/-! ## §4 The stub-shaped corollaries for the owner of 19562 -/

/-- **Every optimal tower row of crux 19562 (and of 19076 in kim3's optimal-datum currency), from four
named facts and the port FAMILY — no case split on the reduction type.**  `HPort` (inline): for every
tower-surjective `W`, every place `v₃ ∣ 3`, generator family `η`, and every lattice-optimal datum `P` at the
conductor, SOME exponent `e` and, at every pinned `η`-canonical datum of every depth, witnesses
`KatoKuriharaWitnessAt W k e …`.  Conclusion: the common body of the two registered stubs of 19562 (the
binders of `stub_nonAdditive` / `stub_additiveDefect` without their last antecedent).
[cite: Kim2025RefinedTNC, Thm 1.1] [cite: Sakamoto2024, Thm. 4.4 (1)(2) (p. 926)]
[cite: MilneADT2006, Ch. I, Thm. 4.10] -/
theorem deepUpper_optimalRows_of_portFamily
    (hS24 : Sakamoto2024.kolyvaginSystems_freeRankOne_zmod_three_pow)
    (hS24₂ : Sakamoto2024.kolyvaginSystems_idealOfBasis_eq_fittingIdeal_zmod_three_pow)
    (hGZK : rank_eq_analyticRank_of_analyticRank_le_one)
    (hPT : poitouTate_selmerStructure_duality ℚ)
    (HPort : ∀ (W : WeierstrassCurve ℚ) [W.IsElliptic] [W.IsGloballyMinimal],
      (∀ m : ℕ, W.HasSurjectiveModNGaloisRep (3 ^ m : ℕ)) →
      ∀ (v₃ : HeightOneSpectrum (𝓞 ℚ)), ((3 : ℕ) : 𝓞 ℚ) ∈ v₃.asIdeal →
      ∀ (η : (q : HeightOneSpectrum (𝓞 ℚ)) → (ZMod (Ideal.absNorm q.asIdeal))ˣ),
        (∀ q, Subgroup.zpowers (η q) = ⊤) →
      ∀ {N : ℕ} [NeZero N] (P : ModularParametrizationData W N), N = W.conductorNorm ℤ →
        (∀ z ∈ P.L.lattice, ∃ w ∈ periodLattice P.f, z = P.c * w) →
        ∃ e : ℕ, ∀ (k : ℕ)
          (Dk : KolyvaginDatum (W.torsionGaloisModule (((3 : ℕ) : ℤ) ^ k * ((3 : ℕ) : ℤ)))),
          Dk.IsCanonicalTauDatumThreeAtWith W k k η →
          ∃ (κ : Finset (HeightOneSpectrum (𝓞 ℚ)) →
                galoisCohomology (W.torsionGaloisModule (((3 : ℕ) : ℤ) ^ k * ((3 : ℕ) : ℤ))) 1)
            (Λ : galoisCohomology ((W.torsionGaloisModule (((3 : ℕ) : ℤ) ^ k * ((3 : ℕ) : ℤ))).toLocal
                (Sum.inr v₃)) 1 →+ ZMod (3 ^ (k + 1)))
            (κ' : Finset (HeightOneSpectrum (𝓞 ℚ)) →
                galoisCohomology (W.torsionGaloisModule (((3 : ℕ) : ℤ) ^ k * ((3 : ℕ) : ℤ))) 1),
            KatoKuriharaWitnessAt W k e Dk v₃ P κ Λ κ') :
    ∀ (W₀ : WeierstrassCurve ℚ) [W₀.IsElliptic] [W₀.IsGloballyMinimal],
      (∀ n : ℕ, W₀.HasSurjectiveModNGaloisRep (3 ^ n : ℕ)) → Finite W₀.sha →
      ∀ {N : ℕ} [NeZero N], N = W₀.conductorNorm ℤ →
      ∀ (D₀ : ModularParametrizationData W₀ N),
        (∀ z ∈ D₀.L.lattice, ∃ w ∈ periodLattice D₀.f, z = D₀.c * w) →
        (∀ (W₂ : WeierstrassCurve ℚ) [W₂.IsElliptic] (D₂ : ModularParametrizationData W₂ N),
          D₂.f = D₀.f → D₀.modularDegree ≤ D₂.modularDegree) →
        (∀ r : ℚ, ratPlusSymbol D₀.f r ≠ 0 → 0 ≤ padicValRat 3 (ratPlusSymbol D₀.f r)) →
        kuriharaVanishingOrder W₀ 3 D₀.f = 0 →
        ∃ d : ℕ, kuriharaPartialDeepInfty W₀ 3 D₀.f = d ∧
          ((padicValNat 3 (Nat.card (AddCommGroup.primaryComponent W₀.sha 3)) + d : ℕ) : ℕ∞) ≤
            kuriharaPartial W₀ 3 D₀.f 0 := by
  intro W₀ _ _ htow _ N _ hN D₀ hopt _ hint hord
  obtain ⟨v₃, η, hv₃, hη⟩ := exists_place_three_and_generators
  obtain ⟨e, hPort⟩ := HPort W₀ htow v₃ hv₃ η hη D₀ hN hopt
  exact deepUpper_datum_of_poitouTate_of_port_e hS24 hS24₂ hGZK hPT W₀ htow D₀ hint hord v₃ hv₃ η hη e hPort
/-- **THE LOWER HALF ON THE CELL `n = 6pq` FROM THE NAMED FACTS** (`OfFacts` shape, by-name closable): `(tyz_cmPointRingClassFrobeniusValueData ∧
thm11_parity_of_scriptL ∧ GZK)` implies — for all primes `p ≠ q` with `p ≡ q ≡ 1 (mod 24)`, `(p/q) = −1`, `n = 6pq` square-free, `ord_{s=1} L(E_n, s) = 1`,
and a generator `R = (x, y)` of `E_n(ℚ)` modulo torsion with `x ∉ {±1, ±2, ±n, ±2n}·ℚ^{×2}` — `2 ∣ L` whenever `𝓛(n)² = L²`.
[cite: TianYuanZhang2017, Thm. 1.1, §1, §3, Prop. 3.2 (2)] [cite: Cox2013, §5.C Cor. 5.25, §9.A] [cite: HeathBrown1994SelmerCongruentII, §1] [cite: Darmon2004, Thm. 3.22] -/
theorem two_dvd_scriptL_six_pq_of_facts :
    (tyz_cmPointRingClassFrobeniusValueData ∧ thm11_parity_of_scriptL ∧ rank_eq_analyticRank_of_analyticRank_le_one) →
      ∀ n p q : ℕ, (hsq : Squarefree n) → p.Prime → q.Prime → p ≠ q → n = 2 * 3 * p * q → p % 24 = 1 → q % 24 = 1 → jacobiSym p q = -1 →
        (haveI := isElliptic_congruentNumberCurve hsq.ne_zero; (congruentNumberCurve n).analyticRank = 1) →
        ∀ (x y : ℚ) (hxy : (congruentNumberCurve n).toAffine.Nonsingular x y),
          (haveI := isElliptic_congruentNumberCurve hsq.ne_zero;
            ∀ P, ∃ k : ℤ, IsOfFinAddOrder (P - k • (Point.some x y hxy : (congruentNumberCurve n).toAffine.Point))) →
          (¬ ∃ r : ℚ, x = r ^ 2 ∨ x = -r ^ 2 ∨ x = n * r ^ 2 ∨ x = -(n * r ^ 2)) →
          (¬ ∃ r : ℚ, x = 2 * r ^ 2 ∨ x = -(2 * r ^ 2) ∨ x = 2 * n * r ^ 2 ∨ x = -(2 * n * r ^ 2)) →
            ∀ L : ℤ, IsScriptL n L → (2 : ℤ) ∣ L := by
  intro h n p q hsq hp hq hpq hn hp24 hq24 hleg hr x y hxy hgen hx hx2
  have h6 : n % 8 = 6 := by
    rw [hn, show 2 * 3 * p * q = 6 * (p * q) by ring, Nat.mul_mod, Nat.mul_mod p q, show p % 8 = 1 by omega, show q % 8 = 1 by omega]
  obtain ⟨D, hPr, hV⟩ := h.1 n hsq (Or.inr (Or.inl h6))
  exact two_dvd_scriptL_six_pq_of_valuePrinted h.2.2 h.2.1 hsq hp hq hpq hn hp24 hq24 hleg hr D hPr hV hxy hgen hx hx2

end Summit.BirchSwinnertonDyer.PrintCf2.SixPQ

end
import Mathlib
import Summits.RiemannHypothesis.RiemannHypothesis.Theorems.DensityLadderSeparatedTowerTransform
import Summits.RiemannHypothesis.RiemannHypothesis.Theorems.DensityLadderSeparatedTowerTransformDecay
import Summits.RiemannHypothesis.RiemannHypothesis.Theorems.DensityLadderSeparatedTowerGaussian
import Summits.RiemannHypothesis.RiemannHypothesis.Theorems.DensityLadderSeparatedTowerGaussianReal
import Summits.RiemannHypothesis.RiemannHypothesis.Theorems.DensityLadderSeparatedTowerWindows
import Summits.RiemannHypothesis.RiemannHypothesis.Theorems.DensityLadderSeparatedTowerSchur
import Summits.RiemannHypothesis.RiemannHypothesis.Theorems.DensityLadderSeparatedTowerTameFinite
import Summits.RiemannHypothesis.RiemannHypothesis.Theorems.DensityLadderSeparatedTowerUpperPieces
import Summits.RiemannHypothesis.RiemannHypothesis.Theorems.DensityLadderSeparatedTowerFarTail
import Summits.RiemannHypothesis.RiemannHypothesis.Theorems.DensityLadderSeparatedTowerUpperPointwise
import HarnessLib
import Summits.BirchSwinnertonDyer.BirchSwinnertonDyer.Theorems.ByReductionTypeAtTwoMultTowerSplitTowerAlgebra
import Literature.NumberTheory.GaloisRepresentations.FrobeniusQuotientHOne
import Literature.NumberTheory.EllipticCurves.SelmerCorankProofs
import Literature.NumberTheory.EllipticCurves.IwasawaSelmerControlLocalInputsProofs
import HarnessLib

/-!
# Route `ByReductionTypeAtTwo`, item `OrdKatoHalfAtTwo` (stmt-BirchSwinnertonDyer-19271), TOWER road, the
# GOOD-ORDINARY local constant at `v ∣ 2`: KERNEL BRICK G2 — the inflated cocycle of a coinvariant class on the local
# layer group `H_n`, at ANY prime `p`

HONEST FRAMING (cell `bsd-2adic`, run/shared/lean/pub/bsd-2adic/, seat `bsd-2adic-tower-1` GEN 11, HUMAN RULINGS
D-0036 / D-0054 / D-0074): TOOL theorems only (no definition, no named fact, no `sorry`); closes nothing by itself;
nothing booked; BSD is not proved by any of this. Second brick of the KERNELISATION of the consumed projection
`#𝒦_{v,n}[2^∞][2] ≤ 4` of the PRINT binder `hS34 = Greenberg1999.lemma34_localTowerKerPrimary_cyclicExtension_rat`
(Greenberg, LNM 1716, §3 Lemma 3.4 / Prop. 2.5), scope memo HOME/tower/SCOPE-hS34-layer-kernel-at-2-GEN7.md §1 steps 2–3
(«Kummer on `E₁`»). Setting: `p` any prime, `κ` the cyclotomic `ℤ_p`-extension of `ℚ`, `v ∋ p`, `K = ℚ_v`, `Γ = Gal(K̄/K)`,
`H_m = localSubgroup (κ.layerSubgroup m) K`, `H_∞ = localSubgroup κ.kerSubgroup K`, `E(K̄_v) = localPoints W K` for a
Weierstrass curve `W/ℚ`, `g ∈ H_n` a topological generator of `H_n` modulo `H_∞`.

* `exists_pow_inv_mul_mem_localSubgroup_layerSubgroup` — the cosets of `H_{n+R}` in `H_n` are `g^i H_{n+R}`, `i < p^R`
  (the `p`-general form of GEN 9's `MultTowerNS2.exists_pow_inv_mul_mem_localSubgroup_layerSubgroup`);
* `exists_forall_mem_localSubgroup_layerSubgroup_smul_point_eq` — **finite level for points**: a point of `E(K̄_v)` fixed
  by `H_∞` is fixed by some `H_m` (coordinates + GEN 10's `MultTowerSP1.exists_forall_mem_localSubgroup_layerSubgroup_smul_eq`);
* `geomSum_nsmul`, `geomSum_smul_sub_eq`, `geomSum_mul_eq_nsmul_of_apply_eq` — bookkeeping for the geometric sums
  `S_i(x) = Σ_{j<i} g^j x` of the tree's `FrobeniusQuotientHOne` (`p S_i(x) = S_i(p x)`, `S_i(g y − y) = g^i y − y`,
  `S_{a k}(x) = k S_a(x)` when `g^a` fixes `S_a(x)`);
* **`exists_contOneCocycles_inflate`** — for a `Γ`-stable subgroup `A₁ ≤ E(K̄_v)` whose `p`-torsion is fixed by `Γ`
  («`Ê[p] ⊂ Ê(𝔪_{ℚ_p})`», automatic at `p = 2`) and `x ∈ A₁`, `y` fixed by `H_∞` with `p x = g y − y` (a `p`-TORSION
  COINVARIANT CLASS `[x]` of `A₁^{H_∞}/(g − 1)`), there is a continuous `1`-cocycle `c` of `H_n` with values in `A₁`,
  vanishing on `H_∞`, with `c(g) = x` and `p c(σ) = σ y − y` for all `σ ∈ H_n`: the cocycle `σ = g^i h ↦ S_i(x)` of the
  finite cyclic level `H_n/H_{n+R}` (the norm `S_{p^R}(x)` vanishes one level above the level fixing `x, y`, because
  `p S_{p^{R−1}}(x) = g^{p^{R−1}} y − y = 0` puts `S_{p^{R−1}}(x)` in the `Γ`-fixed `A₁[p]`).
  Part 2 (`…GoodOrdTowerCoinvKummer.lean`) turns `c − ∂ỹ` (`p ỹ = y`) into a `Γ`-fixed-`A₁[p]`-valued character of `H_n` and
  counts: `#(A₁^{H_∞}/(g−1))[p] · #(A₁^{H_n}/p) ≤ #Hom_cont(H_n, A₁[p])`.

References: R. Greenberg, LNM 1716 (1999), §3 Lemma 3.1 (p. 86: `H¹(Γ_n, B) = B/(γ − 1)B`), Lemma 3.4 (p. 89); J.-P. Serre,
*Local Fields*, XIII §1 Prop. 1; L. Washington, *Introduction to Cyclotomic Fields*, §13.1; scope memo §1.
-/

set_option autoImplicit false
-- the Theorems namespace of this sub repeats the summit name by design (D-0017 nested layout: Summit.<S>.<Sub>)
set_option linter.dupNamespace false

_PROBLEM DETAILS_.
Reproduce only the lines above spanning from the line containing "(∀ (W₂ : WeierstrassCurve" through the line containing "and a generator", word for word.

_FINISHED EXERCISE_.
        (∀ (W₂ : WeierstrassCurve ℚ) [W₂.IsElliptic] (D₂ : ModularParametrizationData W₂ N),
          D₂.f = D₀.f → D₀.modularDegree ≤ D₂.modularDegree) →
        (∀ r : ℚ, ratPlusSymbol D₀.f r ≠ 0 → 0 ≤ padicValRat 3 (ratPlusSymbol D₀.f r)) →
        kuriharaVanishingOrder W₀ 3 D₀.f = 0 →
        ∃ d : ℕ, kuriharaPartialDeepInfty W₀ 3 D₀.f = d ∧
          ((padicValNat 3 (Nat.card (AddCommGroup.primaryComponent W₀.sha 3)) + d : ℕ) : ℕ∞) ≤
            kuriharaPartial W₀ 3 D₀.f 0 := by
  intro W₀ _ _ htow _ N _ hN D₀ hopt _ hint hord
  obtain ⟨v₃, η, hv₃, hη⟩ := exists_place_three_and_generators
  obtain ⟨e, hPort⟩ := HPort W₀ htow v₃ hv₃ η hη D₀ hN hopt
  exact deepUpper_datum_of_poitouTate_of_port_e hS24 hS24₂ hGZK hPT W₀ htow D₀ hint hord v₃ hv₃ η hη e hPort
/-- **THE LOWER HALF ON THE CELL `n = 6pq` FROM THE NAMED FACTS** (`OfFacts` shape, by-name closable): `(tyz_cmPointRingClassFrobeniusValueData ∧
thm11_parity_of_scriptL ∧ GZK)` implies — for all primes `p ≠ q` with `p ≡ q ≡ 1 (mod 24)`, `(p/q) = −1`, `n = 6pq` square-free, `ord_{s=1} L(E_n, s) = 1`,
and a generator `R = (x, y)` of `E_n(ℚ)` modulo torsion with `x ∉ {±1, ±2, ±n, ±2n}·ℚ^{×2}` — `2 ∣ L` whenever `𝓛(n)² = L²`.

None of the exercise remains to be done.